気さくなイングリッドと親しくなったエドワードは、彼女との関係や仕事のことを考え、治療を受ける決心をする。
治療を受けたエドワードは、体調の変化に苦しみながら、ある日、ただれた顔の皮膚が剥がれ落ちる。
整った顔になったエドワードは、訪ねて来た医師には、”ガイ・モラッツ”という名を名乗り、エドワードが自殺したことを伝えて友人を装う。
イングリッドは、2人の話を部屋の入り口で聞いてしまう。
その後”ガイ”は、不動産業者として成功して富を得る。
ある日エドワードは、イングリッドが自分の人生を基に書いた、オフ・ブロードウェイで上映する、”エドワード”という劇の上演準備をしていることを知る。
劇場に向かったエドワードは、予定者でははなかったが、オーディションを受ける。
後日エドワードは、医師から渡された、自分の古い顔の型取りマスクを使い再びオーディションを受ける。
イングリッドは、エドワードの顔と同じマスクをつけた”ガイ”に質問する。
エドワードは、”自分”を演じてみせると言って、イングリッドの質問を遮り演ずる。
イングリッドは、自分とエドワードが出会った時のことを再現する演技を見て、彼を主演に抜擢する。
エドワードと意気投合したイングリッドは、彼と性的な関係を持つようになるが、正体を知ることはなかった。
そんなある日、リハーサル中に、エドワードと同じ神経線維腫症を患い、劇に興味を持ったオズワルド(アダム・ピアソン)が現れ、エドワードらを驚かせるのだが・・・。
■ 解説 評価 感想 ■
“He traded his face for a chance at a new life, only to find himself haunted by the ghost of his past self. A chilling exploration of the masks we wear and the self-loathing we can never truly outrun.”
(新しい人生のために顔を捨てた。だが、彼を待っていたのは過去の自分という亡霊に追い詰められる日々。私たちが被る仮面と、決して逃げ切れない自己嫌悪を鮮烈に描き出す一作。)
本作が長編3作目のアーロン・シンバーグが監督し、主演はセバスチャン・スタン、レナーテ・レインズヴェ、レナーテ・レインズヴェ他共演。
深刻な病気を患う青年の複雑な心情を描く、重苦しい雰囲気で始まるドラマは、主人公が治療により普通の男性に変貌する劇的な展開に・・・。
その変化により、成功者となり富を得た主人公が、同じ病気でありながら、自信に満ちカリスマ性のある人物との出会いで、再び苦しみ始める姿がシニカルに描かれている。
主演のセバスチャン・スタンは、治療により”美しい青年”に変貌するものの、同じ病気を持ちながら、自分とは違う、陽気で皆に好かれる男性アダム・ピアソンとの出会いで人生が変わる、ナイーブな主人公を見事に演じている。

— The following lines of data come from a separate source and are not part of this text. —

import Summits.QuantumFields.BalabanUV.Beta.CovariantKato

/-!
# `Summit.QuantumFields.BalabanUV.Beta.CovariantLaplacianGauge` — MODEL GAUGE COVARIANCE OF THE COVARIANT DERIVATIVE, ITS ADJOINT AND
# THE LAPLACIAN `D_R*D_R` UNDER SITEWISE ORTHOGONAL ROTATIONS OF THE FIBRES (generic bond structure; module 2 of road P3's reduction
# «rough-`Rm` gradient member ⇐ flat interior estimate (FG) + sup member + ONE (3.35)-shaped binder (SF)», claim «COVARIANT-FLAT-SPLIT»)

HONEST FRAMING (page 1 of everything in this cell).  Discharging `FlowStep.BetaPertH` would make Bałaban's ultraviolet
stability UNCONDITIONAL — a constructive-QFT result; it is NOT the continuum limit and NOT the Clay problem.  This module
discharges nothing of `BetaPertH`; it is [folklore] finite-dimensional algebra, kernel-checked, by CO-OWNER #3 of binder row D4 (unit
`b2b-balaban-beta-d4-p3`, road P3 «reduction road», gen 13).  HONEST DEPENDENCY: continuum YM on T⁴ ⇐ BetaPertH ∧ nine spine estimates
(0/9 proved); BetaPertH ⇐ (D1) ∧ (D4) ∧ CAP+tail; G-an2-4 gates asym, D1 and NE2/3/4.

THE POINT.  The (SF) binder of road P3's reduction (the MODEL shape of [B9] (3.35): «on every cube there is a GAUGE in which `U = e^{iηA}`
with `A`, `∇A` small») is a statement about a gauge-transformed family of bond matrices; to use it on the operator one needs that the MODEL's
covariant derivative `covD`, its transpose `covDT` and hence `D_R*D_R` are COVARIANT under sitewise rotations, with fibre norms invariant.
On any bond structure `src, tgt : Bd → St`, weights `c`, bond matrices `Rm`, and a gauge `g : St → (Cp → Cp → ℝ)` column-orthonormal at
every site (`Σ_k g(x)_{ki}g(x)_{kj} = δ_{ij}`), with the transformed objects given by hypotheses (no new `def`):
`f^g(x,i) = Σ_j g(x)_{ij} f(x,j)`, `w^g(b,i) = Σ_k g(b₋)_{ik} w(b,k)` (bond fields rotate at the source), `R^g_b = g(b₋)·R_b·g(b₊)ᵀ`
(`R^g_b(i,j) = Σ_{k,l} g(b₋)_{ik} R_b(k,l) g(b₊)_{jl}`):
* §1 `col_orth_bilinear` (`Σ_k (Ta)_k(Tb)_k = Σ_p a_p b_p`), **`gauge_col_orth`** (`R^g` is column-orthonormal when `R` is);
* §2 **`covD_gauge`** `(D_{R^g} f^g)(b,i) = Σ_k g(b₋)_{ik}(D_R f)(b,k)`; **`covDT_gauge`** `(D_{R^g}* w^g)(x,i) = Σ_l g(x)_{il}(D_R* w)(x,l)`;
  **`covLap_gauge`** `(D_{R^g}*D_{R^g} f^g)(x,i) = Σ_l g(x)_{il}(D_R*D_R f)(x,l)`;
* §3 fibre norms: `norm_gauge_site` (`‖f^g(x)‖ = ‖f(x)‖`), **`norm_covD_gauge`** (`‖(D_{R^g}f^g)(b)‖ = ‖(D_R f)(b)‖`), **`norm_covLap_gauge`**.
So every fibre-norm statement about `(D_R f, D_R*D_R f, f)` may be proved in any gauge — in particular in the (SF) gauge of a ball, where
module 1 (`CovariantLaplacianFlatSplit`) compares `D_{R^g}*D_{R^g}` with the FLAT Laplacian.

LOCATORS (shape only, nothing printed asserted; ABSOLUTE RULE): [Balaban1985BackgroundPropagators] (3.31)–(3.34) p. 395–396 (gauge
transformation laws `G′(U^u) = R(u)G′(U)R(u^{−1})`, «All these inequalities are invariant with respect to gauge transformations of U» p. 398),
(3.35) p. 396.  Row D4: NO class change (critical-path width 0; D4 DISCHARGE NO DATE); NOT BetaPertH, NOT continuum, NOT Clay, NOT summit
progress.
-/

open scoped BigOperators
open Finset

namespace Summit.QuantumFields.BalabanUV.Beta.CovariantLaplacianGauge

open Literature.MathematicalPhysics.QuantumFieldTheory.Balaban1983to89
open Literature.MathematicalPhysics.QuantumFieldTheory.Balaban1983to89.B9Thm37Glue (covD covDT covD_apply covDT_apply)
open Summit.QuantumFields.BalabanUV.Beta.CovariantKato (col_orth_apply row_orth_of_col_orth sqrt_sum_sq_Rm)

noncomputable section

/-! ## §1 Orthogonality bookkeeping -/

section Orth

variable {Cp : Type} [Fintype Cp] [DecidableEq Cp]

/-- Polarised isometry: for column-orthonormal `T`, `Σ_k (Σ_p T_{kp}a_p)(Σ_q T_{kq}b_q) = Σ_p a_p b_p`. [folklore] -/
theorem col_orth_bilinear (T : Cp → Cp → ℝ) (hT : ∀ i j, ∑ k, T k i * T k j = if i = j then (1 : ℝ) else 0) (a b : Cp → ℝ) :
    ∑ k, (∑ p, T k p * a p) * (∑ q, T k q * b q) = ∑ p, a p * b p := by
  calc ∑ k, (∑ p, T k p * a p) * (∑ q, T k q * b q) = ∑ k, ∑ p, a p * (T k p * ∑ q, T k q * b q) := by
        refine Finset.sum_congr rfl fun k _ => ?_
        rw [Finset.sum_mul]
        exact Finset.sum_congr rfl fun p _ => by ring
    _ = ∑ p, a p * ∑ k, T k p * ∑ q, T k q * b q := by
        rw [Finset.sum_comm]
        exact Finset.sum_congr rfl fun p _ => by rw [Finset.mul_sum]
    _ = ∑ p, a p * b p := Finset.sum_congr rfl fun p _ => by rw [col_orth_apply T hT b p]

variable {St Bd : Type} (src tgt : Bd → St) (Rm : Bd → Cp → Cp → ℝ) (g : St → Cp → Cp → ℝ)

/-- **`R^g = g(b₋)·R·g(b₊)ᵀ` IS COLUMN-ORTHONORMAL** when `R` and the gauge are. [folklore] -/
theorem gauge_col_orth (hRm : ∀ b i j, ∑ k, Rm b k i * Rm b k j = if i = j then (1 : ℝ) else 0)
    (hg : ∀ x i j, ∑ k, g x k i * g x k j = if i = j then (1 : ℝ) else 0)
    (Rg : Bd → Cp → Cp → ℝ) (hRg : ∀ b i j, Rg b i j = ∑ k, g (src b) i k * ∑ l, Rm b k l * g (tgt b) j l)
    (b : Bd) (i j : Cp) : ∑ k, Rg b k i * Rg b k j = if i = j then (1 : ℝ) else 0 := by
  simp only [hRg]
  rw [col_orth_bilinear (g (src b)) (hg (src b)) (fun k => ∑ l, Rm b k l * g (tgt b) i l) (fun k => ∑ l, Rm b k l * g (tgt b) j l),
    col_orth_bilinear (Rm b) (hRm b) (fun l => g (tgt b) i l) (fun l => g (tgt b) j l)]
  exact row_orth_of_col_orth (g (tgt b)) (hg (tgt b)) i j

end Orth

/-! ## §2 Covariance of `covD`, `covDT` and the Laplacian -/

section Cov

variable {St Bd Cp : Type} [Fintype Cp] [DecidableEq Cp] (src tgt : Bd → St) (c : Bd → ℝ) (Rm : Bd → Cp → Cp → ℝ)
  (g : St → Cp → Cp → ℝ) (hg : ∀ x i j, ∑ k, g x k i * g x k j = if i = j then (1 : ℝ) else 0)
  (Rg : Bd → Cp → Cp → ℝ) (hRg : ∀ b i j, Rg b i j = ∑ k, g (src b) i k * ∑ l, Rm b k l * g (tgt b) j l)

include hg hRg

/-- The transformed transport applied to the transformed field: `Σ_j R^g_b(i,j) f^g(b₊,j) = Σ_k g(b₋)_{ik} Σ_l R_b(k,l) f(b₊,l)`. [folklore] -/
theorem gauge_transport_apply (f fg : St × Cp → ℝ) (hfg : ∀ x i, fg (x, i) = ∑ j, g x i j * f (x, j)) (b : Bd) (i : Cp) :
    ∑ j, Rg b i j * fg (tgt b, j) = ∑ k, g (src b) i k * ∑ l, Rm b k l * f (tgt b, l) := by
  simp only [hRg, hfg]
  calc ∑ j, (∑ k, g (src b) i k * ∑ l, Rm b k l * g (tgt b) j l) * ∑ m, g (tgt b) j m * f (tgt b, m)
      = ∑ j, ∑ k, g (src b) i k * ((∑ l, Rm b k l * g (tgt b) j l) * ∑ m, g (tgt b) j m * f (tgt b, m)) := by
        refine Finset.sum_congr rfl fun j _ => ?_
        rw [Finset.sum_mul]
        exact Finset.sum_congr rfl fun k _ => by ring
    _ = ∑ k, g (src b) i k * ∑ j, (∑ l, Rm b k l * g (tgt b) j l) * ∑ m, g (tgt b) j m * f (tgt b, m) := by
        rw [Finset.sum_comm]
        exact Finset.sum_congr rfl fun k _ => by rw [Finset.mul_sum]
    _ = ∑ k, g (src b) i k * ∑ l, Rm b k l * f (tgt b, l) := by
        refine Finset.sum_congr rfl fun k _ => ?_
        congr 1
        calc ∑ j, (∑ l, Rm b k l * g (tgt b) j l) * ∑ m, g (tgt b) j m * f (tgt b, m)
            = ∑ j, ∑ l, Rm b k l * (g (tgt b) j l * ∑ m, g (tgt b) j m * f (tgt b, m)) := by
              refine Finset.sum_congr rfl fun j _ => ?_
              rw [Finset.sum_mul]
              exact Finset.sum_congr rfl fun l _ => by ring
          _ = ∑ l, Rm b k l * ∑ j, g (tgt b) j l * ∑ m, g (tgt b) j m * f (tgt b, m) := by
              rw [Finset.sum_comm]
              exact Finset.sum_congr rfl fun l _ => by rw [Finset.mul_sum]
          _ = ∑ l, Rm b k l * f (tgt b, l) :=
              Finset.sum_congr rfl fun l _ => by rw [col_orth_apply (g (tgt b)) (hg (tgt b)) (fun m => f (tgt b, m)) l]

/-- **COVARIANCE OF THE COVARIANT DERIVATIVE**: `(D_{R^g} f^g)(b,i) = Σ_k g(b₋)_{ik}·(D_R f)(b,k)`. [cite: Balaban1985BackgroundPropagators,
(3.31) p.395] [folklore] -/
theorem covD_gauge (f fg : St × Cp → ℝ) (hfg : ∀ x i, fg (x, i) = ∑ j, g x i j * f (x, j)) (b : Bd) (i : Cp) :
    covD src tgt c Rg fg (b, i) = ∑ k, g (src b) i k * covD src tgt c Rm f (b, k) := by
  rw [covD_apply, gauge_transport_apply src tgt Rm g hg Rg hRg f fg hfg b i, hfg (src b) i]
  simp only [covD_apply]
  rw [mul_sub, Finset.mul_sum, Finset.mul_sum, ← Finset.sum_sub_distrib]
  exact Finset.sum_congr rfl fun k _ => by ring

variable [Fintype Bd] [DecidableEq St]

omit hg in
/-- **COVARIANCE OF THE ADJOINT**: for bond fields rotated at the source, `(D_{R^g}* w^g)(x,i) = Σ_l g(x)_{il}·(D_R* w)(x,l)`.
[cite: Balaban1985BackgroundPropagators, (3.31) p.395] [folklore] -/
theorem covDT_gauge (hg : ∀ x i j, ∑ k, g x k i * g x k j = if i = j then (1 : ℝ) else 0)
    (w wg : Bd × Cp → ℝ) (hwg : ∀ b i, wg (b, i) = ∑ k, g (src b) i k * w (b, k)) (x : St) (i : Cp) :
    covDT src tgt c Rg wg (x, i) = ∑ l, g x i l * covDT src tgt c Rm w (x, l) := by
  simp only [covDT_apply]
  rw [show (∑ l, g x i l * ∑ b, ((if tgt b = x then c b else 0) * ∑ k, Rm b k l * w (b, k) - (if src b = x then c b else 0) * w (b, l)))
      = ∑ b, ∑ l, g x i l * ((if tgt b = x then c b else 0) * ∑ k, Rm b k l * w (b, k) - (if src b = x then c b else 0) * w (b, l)) by
    rw [Finset.sum_comm]; exact Finset.sum_congr rfl fun l _ => by rw [Finset.mul_sum]]
  refine Finset.sum_congr rfl fun b _ => ?_
  -- per bond: the target part and the source part
  have hT : (if tgt b = x then c b else 0) * ∑ k, Rg b k i * wg (b, k) =
      ∑ l, g x i l * ((if tgt b = x then c b else 0) * ∑ k, Rm b k l * w (b, k)) := by
    by_cases hb : tgt b = x
    · rw [if_pos hb]
      have key : ∑ k, Rg b k i * wg (b, k) = ∑ l, g x i l * ∑ p, Rm b p l * w (b, p) := by
        simp only [hRg, hwg, hb]
        calc ∑ k, (∑ p, g (src b) k p * ∑ l, Rm b p l * g x i l) * ∑ m, g (src b) k m * w (b, m)
            = ∑ p, (∑ l, Rm b p l * g x i l) * w (b, p) :=
              col_orth_bilinear (g (src b)) (hg (src b)) (fun p => ∑ l, Rm b p l * g x i l) (fun m => w (b, m))
          _ = ∑ p, ∑ l, g x i l * (Rm b p l * w (b, p)) := by
              refine Finset.sum_congr rfl fun p _ => ?_
              rw [Finset.sum_mul]
              exact Finset.sum_congr rfl fun l _ => by ring
          _ = ∑ l, g x i l * ∑ p, Rm b p l * w (b, p) := by
              rw [Finset.sum_comm]
              exact Finset.sum_congr rfl fun l _ => by rw [Finset.mul_sum]
      rw [key, Finset.mul_sum]
      exact Finset.sum_congr rfl fun l _ => by ring
    · simp [hb]
  have hS : (if src b = x then c b else 0) * wg (b, i) = ∑ l, g x i l * ((if src b = x then c b else 0) * w (b, l)) := by
    by_cases hb : src b = x
    · rw [if_pos hb, hwg b i, hb, Finset.mul_sum]
      exact Finset.sum_congr rfl fun l _ => by ring
    · simp [hb]
  rw [hT, hS, ← Finset.sum_sub_distrib]
  exact Finset.sum_congr rfl fun l _ => by ring

/-- **COVARIANCE OF THE LAPLACIAN**: `(D_{R^g}*D_{R^g} f^g)(x,i) = Σ_l g(x)_{il}·(D_R*D_R f)(x,l)` — the MODEL form of
`Δ_{U^u} = R(u)Δ_U R(u^{−1})`. [cite: Balaban1985BackgroundPropagators, (3.33)–(3.34) p.396] [folklore] -/
theorem covLap_gauge (f fg : St × Cp → ℝ) (hfg : ∀ x i, fg (x, i) = ∑ j, g x i j * f (x, j)) (x : St) (i : Cp) :
    covDT src tgt c Rg (covD src tgt c Rg fg) (x, i) = ∑ l, g x i l * covDT src tgt c Rm (covD src tgt c Rm f) (x, l) :=
  covDT_gauge src tgt c Rm g Rg hRg hg (covD src tgt c Rm f) (covD src tgt c Rg fg)
    (fun b k => covD_gauge src tgt c Rm g hg Rg hRg f fg hfg b k) x i

/-! ## §3 Fibre norms are gauge invariant -/

omit hRg [Fintype Bd] [DecidableEq St] in
/-- `‖f^g(x)‖ = ‖f(x)‖`. [folklore] -/
theorem norm_gauge_site (f fg : St × Cp → ℝ) (hfg : ∀ x i, fg (x, i) = ∑ j, g x i j * f (x, j)) (x : St) :
    Real.sqrt (∑ i, fg (x, i) ^ 2) = Real.sqrt (∑ j, f (x, j) ^ 2) := by
  simp only [hfg]
  exact sqrt_sum_sq_Rm (g x) (hg x) (fun j => f (x, j))

omit [Fintype Bd] [DecidableEq St] in
/-- **`‖(D_{R^g} f^g)(b)‖ = ‖(D_R f)(b)‖`.** [cite: Balaban1985BackgroundPropagators, p.398 «invariant with respect to gauge transformations»]
[folklore] -/
theorem norm_covD_gauge (f fg : St × Cp → ℝ) (hfg : ∀ x i, fg (x, i) = ∑ j, g x i j * f (x, j)) (b : Bd) :
    Real.sqrt (∑ i, covD src tgt c Rg fg (b, i) ^ 2) = Real.sqrt (∑ k, covD src tgt c Rm f (b, k) ^ 2) := by
  have h : ∀ i, covD src tgt c Rg fg (b, i) = ∑ k, g (src b) i k * covD src tgt c Rm f (b, k) :=
    fun i => covD_gauge src tgt c Rm g hg Rg hRg f fg hfg b i
  simp only [h]
  exact sqrt_sum_sq_Rm (g (src b)) (hg (src b)) (fun k => covD src tgt c Rm f (b, k))

/-- **`‖(D_{R^g}*D_{R^g} f^g)(x)‖ = ‖(D_R*D_R f)(x)‖`.** [folklore] -/
theorem norm_covLap_gauge (f fg : St × Cp → ℝ) (hfg : ∀ x i, fg (x, i) = ∑ j, g x i j * f (x, j)) (x : St) :
    Real.sqrt (∑ i, covDT src tgt c Rg (covD src tgt c Rg fg) (x, i) ^ 2) =
      Real.sqrt (∑ l, covDT src tgt c Rm (covD src tgt c Rm f) (x, l) ^ 2) := by
  have h : ∀ i, covDT src tgt c Rg (covD src tgt c Rg fg) (x, i) = ∑ l, g x i l * covDT src tgt c Rm (covD src tgt c Rm f) (x, l) :=
    fun i => covLap_gauge src tgt c Rm g hg Rg hRg f fg hfg x i
  simp only [h]
  exact sqrt_sum_sq_Rm (g x) (hg x) (fun l => covDT src tgt c Rm (covD src tgt c Rm f) (x, l))

/-- **Any source equation transforms covariantly**: if `D_R*D_R f = u` componentwise at `x` then `D_{R^g}*D_{R^g} f^g = u^g` at `x`. [folklore] -/
theorem covLap_gauge_eq (f fg u ug : St × Cp → ℝ) (hfg : ∀ x i, fg (x, i) = ∑ j, g x i j * f (x, j))
    (hug : ∀ x i, ug (x, i) = ∑ j, g x i j * u (x, j)) (x : St) (hu : ∀ l, covDT src tgt c Rm (covD src tgt c Rm f) (x, l) = u (x, l))
    (i : Cp) : covDT src tgt c Rg (covD src tgt c Rg fg) (x, i) = ug (x, i) := by
  rw [covLap_gauge src tgt c Rm g hg Rg hRg f fg hfg x i, hug]
  exact Finset.sum_congr rfl fun l _ => by rw [hu l]

end Cov

end

end Summit.QuantumFields.BalabanUV.Beta.CovariantLaplacianGauge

主人公の変貌を知らない、周囲の反応も興味深く描かれている。
隣人の劇作家(レナーテ・レインズヴェ)は、病気の主人公に親切に接していたが、変貌した本人と知らずに、彼からもらったタイプライターを、”ゴミ”のように扱っていると思わせる演出など、人間の本質を繊細に表現しているのも注目だ。
第97回アカデミー賞では、メイクアップ&ヘアスタイリング賞 にノミネートされた。
また、セバスチャン・スタンは、第82回ゴールデングローブ賞の、ミュージカル・コメディ部門で主演男優賞を受賞した。